|
|
|
||||
|
Help the Stat Consulting Group by
giving a gift
| |||||
|
Loading
|
|||||
Date variables can pose a challenge in data management. This is true in any package and different packages handle date values differently. This page aims to provide an overview of dates in R--how to format them, how they are stored, and what functions are available for analyzing them.
For a date variable stored as a vector of strings, see R FAQ: How can I format a string containing a date in R "Date" object?.
For a date variable stored as a vector of numbers, there is a little bit of detective work to be done. Look at the few of the numbers and see if there's a clear pattern. If the numeric values are actually month, day, and year values concatenated without separation, like 20011010 for October 10, 2001, then these values should be converted to character strings (using as.character) and then formatted using the tips in the link above.
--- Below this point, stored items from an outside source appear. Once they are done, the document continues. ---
import Mathlib
import HarnessLib

/-!
# Discrete-coupling degeneracy for Imbrie's chain at γ = 0 — combinatorial core (pub-imbrie, LLA.md §4 M7 / REPAIR-CENSUS N4)

CITATION HEADER (lean-in-tree rule 2026-08-18). Setting: J. Z. Imbrie, *On many-body localization for quantum spin chains*,
J. Stat. Phys. **163** (2016) 998–1048, arXiv:1403.7837 [ImbrieJSP2016], model eq. (1.1) with + boundary conditions. WHAT IS
PROVED: an elementary pigeonhole observation made by the audit cell `pub-imbrie` (NOT a theorem of the paper): at γ = 0 the energy
of a configuration σ ∈ {±1}^n is  E_σ = Σ_i h_i σ_i + Σ_{k=0}^{n} J_k σ_{k-1} σ_k  (σ_{-1} = σ_n = +1); if every coupling is an
INTEGER of modulus ≤ 1 (e.g. Bernoulli ±1 laws — which are OUTSIDE Imbrie's density hypothesis, p. 1000), then |E_σ| ≤ 2n+1, so E
takes at most 4n+3 values, and for n ≥ 5 (4n+3 < 2^n) two distinct configurations are exactly degenerate
(`exists_degenerate_pair`). Weyl's inequality then keeps two eigenvalues of the γ > 0 Hamiltonian within 2γn of each other, so
the LLA schema (eq. (1.3)) fails for such laws; that analytic half is prose in the cell's LLA.md, not formalised here. Role in the
packet: a witness that the density hypothesis of LLA cannot be dropped — not a refutation of LLA as stated.
Staged from `run/shared/lean/pub/pub-imbrie/lean/seat1/DiscreteDegeneracy.lean` (namespace there `ImbrieLLA.Discrete`; identical
declarations; authored by seat planner-b2b-imbrie-1-0, re-checked by the referee seats).
-/


namespace Literature.MathematicalPhysics.QuantumLattice.Imbrie2016.Discrete

/-- ±1 spin as an integer. [cite: ImbrieJSP2016, eq. (1.1)] -/
def spin (b : Bool) : ℤ := if b then 1 else -1

/-- a ±1 spin has modulus 1. [folklore] -/
lemma abs_spin_le (b : Bool) : |spin b| ≤ 1 := by
  cases b <;> simp [spin]

/-- Site spin extended by + boundary conditions (sites outside `0 … n-1` are frozen to +1). [cite: ImbrieJSP2016, eq. (1.1)] -/
def ext (n : ℕ) (σ : Fin n → Bool) (i : ℕ) : ℤ :=
  if hi : i < n then spin (σ ⟨i, hi⟩) else 1

/-- the extended spin has modulus ≤ 1. [folklore] -/
lemma abs_ext_le (n : ℕ) (σ : Fin n → Bool) (i : ℕ) : |ext n σ i| ≤ 1 := by
  unfold ext
  split_ifs <;> simp [abs_spin_le]

/-- γ = 0 energy of the box Hamiltonian with + b.c.; bond `k ∈ {0,…,n}` joins sites `k-1` and `k`
(site `-1` and site `n` frozen to +1). [cite: ImbrieJSP2016, eq. (1.1)] -/
def energy (n : ℕ) (h : Fin n → ℤ) (J : Fin (n + 1) → ℤ) (σ : Fin n → Bool) : ℤ :=
  (∑ i : Fin n, h i * spin (σ i)) +
    ∑ k : Fin (n + 1), J k * (if k.1 = 0 then 1 else ext n σ (k.1 - 1)) * ext n σ k.1

/-- with couplings of modulus ≤ 1 the γ = 0 energy of an n-site box has modulus ≤ 2n+1. [cite: ImbrieJSP2016, eq. (1.1)] -/
lemma abs_energy_le (n : ℕ) (h : Fin n → ℤ) (J : Fin (n + 1) → ℤ) (σ : Fin n → Bool)
    (hh : ∀ i, |h i| ≤ 1) (hJ : ∀ k, |J k| ≤ 1) :
    |energy n h J σ| ≤ 2 * n + 1 := by
  unfold energy
  have h1 : |∑ i : Fin n, h i * spin (σ i)| ≤ n := by
    calc |∑ i : Fin n, h i * spin (σ i)|
        ≤ ∑ i : Fin n, |h i * spin (σ i)| := Finset.abs_sum_le_sum_abs _ _
      _ ≤ ∑ _i : Fin n, (1 : ℤ) := by
          apply Finset.sum_le_sum
          intro i _
          rw [abs_mul]
          calc |h i| * |spin (σ i)| ≤ 1 * 1 :=
                mul_le_mul (hh i) (abs_spin_le _) (abs_nonneg _) zero_le_one
            _ = 1 := by ring
      _ = n := by simp
  have h2 : |∑ k : Fin (n + 1), J k * (if k.1 = 0 then 1 else ext n σ (k.1 - 1)) * ext n σ k.1|
      ≤ n + 1 := by
    calc |∑ k : Fin (n + 1), J k * (if k.1 = 0 then 1 else ext n σ (k.1 - 1)) * ext n σ k.1|
        ≤ ∑ k : Fin (n + 1), |J k * (if k.1 = 0 then 1 else ext n σ (k.1 - 1)) * ext n σ k.1| :=
          Finset.abs_sum_le_sum_abs _ _
      _ ≤ ∑ _k : Fin (n + 1), (1 : ℤ) := by
          apply Finset.sum_le_sum
          intro k _
          have hb : |(if k.1 = 0 then (1 : ℤ) else ext n σ (k.1 - 1))| ≤ 1 := by
            split_ifs <;> simp [abs_ext_le]
          rw [abs_mul, abs_mul]
          calc |J k| * |(if k.1 = 0 then (1 : ℤ) else ext n σ (k.1 - 1))| * |ext n σ k.1|
              ≤ 1 * 1 * 1 :=
                mul_le_mul (mul_le_mul (hJ k) hb (abs_nonneg _) zero_le_one) (abs_ext_le _ _ _)
                  (abs_nonneg _) (by norm_num)
            _ = 1 := by ring
      _ = n + 1 := by simp
  calc |(∑ i : Fin n, h i * spin (σ i)) +
          ∑ k : Fin (n + 1), J k * (if k.1 = 0 then 1 else ext n σ (k.1 - 1)) * ext n σ k.1|
      ≤ |∑ i : Fin n, h i * spin (σ i)| +
          |∑ k : Fin (n + 1), J k * (if k.1 = 0 then 1 else ext n σ (k.1 - 1)) * ext n σ k.1| :=
        abs_add_le _ _
    _ ≤ n + (n + 1) := add_le_add h1 h2
    _ = 2 * n + 1 := by ring

/-- `4n+3 < 2^n` for `n ≥ 5`. [folklore] -/
lemma four_mul_add_three_lt_two_pow (n : ℕ) (hn : 5 ≤ n) : 4 * n + 3 < 2 ^ n := by
  induction n, hn using Nat.le_induction with
  | base => norm_num
  | succ m hm ih =>
    have h4 : 4 ≤ 2 ^ m := by
      calc 4 = 2 ^ 2 := by norm_num
        _ ≤ 2 ^ m := Nat.pow_le_pow_right (by norm_num) (by omega)
    calc 4 * (m + 1) + 3 = (4 * m + 3) + 4 := by ring
      _ < 2 ^ m + 2 ^ m := by omega
      _ = 2 ^ (m + 1) := by ring

/-- **Combinatorial core of LLA.md §4 M7.** With integer couplings of modulus ≤ 1 (Bernoulli ±1 laws),
every box of `n ≥ 5` sites has two distinct spin configurations with equal γ = 0 energy. [cite: ImbrieJSP2016, eq. (1.1)] -/
theorem exists_degenerate_pair (n : ℕ) (hn : 5 ≤ n) (h : Fin n → ℤ) (J : Fin (n + 1) → ℤ)
    (hh : ∀ i, |h i| ≤ 1) (hJ : ∀ k, |J k| ≤ 1) :
    ∃ σ τ : Fin n → Bool, σ ≠ τ ∧ energy n h J σ = energy n h J τ := by
  classical
  set S : Finset ℤ := Finset.Icc (-(2 * (n : ℤ) + 1)) (2 * n + 1) with hSdef
  have hmem : ∀ σ : Fin n → Bool, energy n h J σ ∈ S := by
    intro σ
    have hb := abs_energy_le n h J σ hh hJ
    rw [abs_le] at hb
    rw [hSdef, Finset.mem_Icc]
    constructor <;> linarith [hb.1, hb.2]
  let f : (Fin n → Bool) → S := fun σ => ⟨energy n h J σ, hmem σ⟩
  have hS : Fintype.card S = 4 * n + 3 := by
    have hlen : (2 * (n : ℤ) + 1 + 1 - -(2 * (n : ℤ) + 1)) = ((4 * n + 3 : ℕ) : ℤ) := by
      push_cast; ring
    rw [Fintype.card_coe, hSdef, Int.card_Icc, hlen, Int.toNat_natCast]
  have hcard : Fintype.card S < Fintype.card (Fin n → Bool) := by
    rw [hS, Fintype.card_fun, Fintype.card_bool, Fintype.card_fin]
    exact four_mul_add_three_lt_two_pow n hn
  obtain ⟨σ, τ, hne, hEq⟩ := Fintype.exists_ne_map_eq_of_card_lt f hcard
  exact ⟨σ, τ, hne, by simpa [f] using congrArg Subtype.val hEq⟩

end Literature.MathematicalPhysics.QuantumLattice.Imbrie2016.Discrete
If the numeric values are counting the days that have passed since some starting date, then the as.Date function can be used with an origin date indicated. Excel dates, when converted to integers, are counting from January 1, 1900. We can indicate this as the origin date in as.Date.
edates <- c(22053, 33982, 40274) as.Date(edates, origin = "1900-01-01") [1] "1960-05-19" "1993-01-15" "2010-04-08"
Other packages store dates using different origins. SAS, for example uses 1960 rather than 1900. When R looks at dates as integers, its origin is January 1, 1970.
as.numeric(as.Date(edates, origin = "1900-01-01")) [1] -3514 8415 14707 startdate <- "1970-01-01" as.numeric(as.Date(startdate)) [1] 0
Date objects are stored in R as integer values, allowing for dates to be compared and manipulated as you would a numeric vector. Logical comparisons are a simple. When referring to dates, earlier dates are "less than" later dates. Returning to our example above, we can compare the three dates in edates to January 1, 1970. For dates prior to this, the comparison should return TRUE. For later dates, the comparison should return FALSE.
as.Date(edates, origin = "1900-01-01") < "1970-01-01" [1] TRUE FALSE FALSE
Adding a week to dates can be done by simply adding 7. The date format is maintained.
weeklater <- as.Date(edates, origin = "1900-01-01") + 7 weeklater [1] "1960-05-26" "1993-01-22" "2010-04-15" class(weeklater) [1] "Date"
There are several functions in R specific to Date objects or for creating Date objects. The Sys.Date() function generates the value of the current date. It is easy to extract the day of the week and the month.
weekdays(weeklater) [1] "Thursday" "Friday" "Thursday" months(weeklater) [1] "May" "January" "April"
If you are interested in the distribution of a date variable, there are plotting functions available. Below, we randomly sample 100 dates in a year and then plot a histogram with one bar per month.
rdates <- as.Date("2010/1/1") + floor(365*runif(100))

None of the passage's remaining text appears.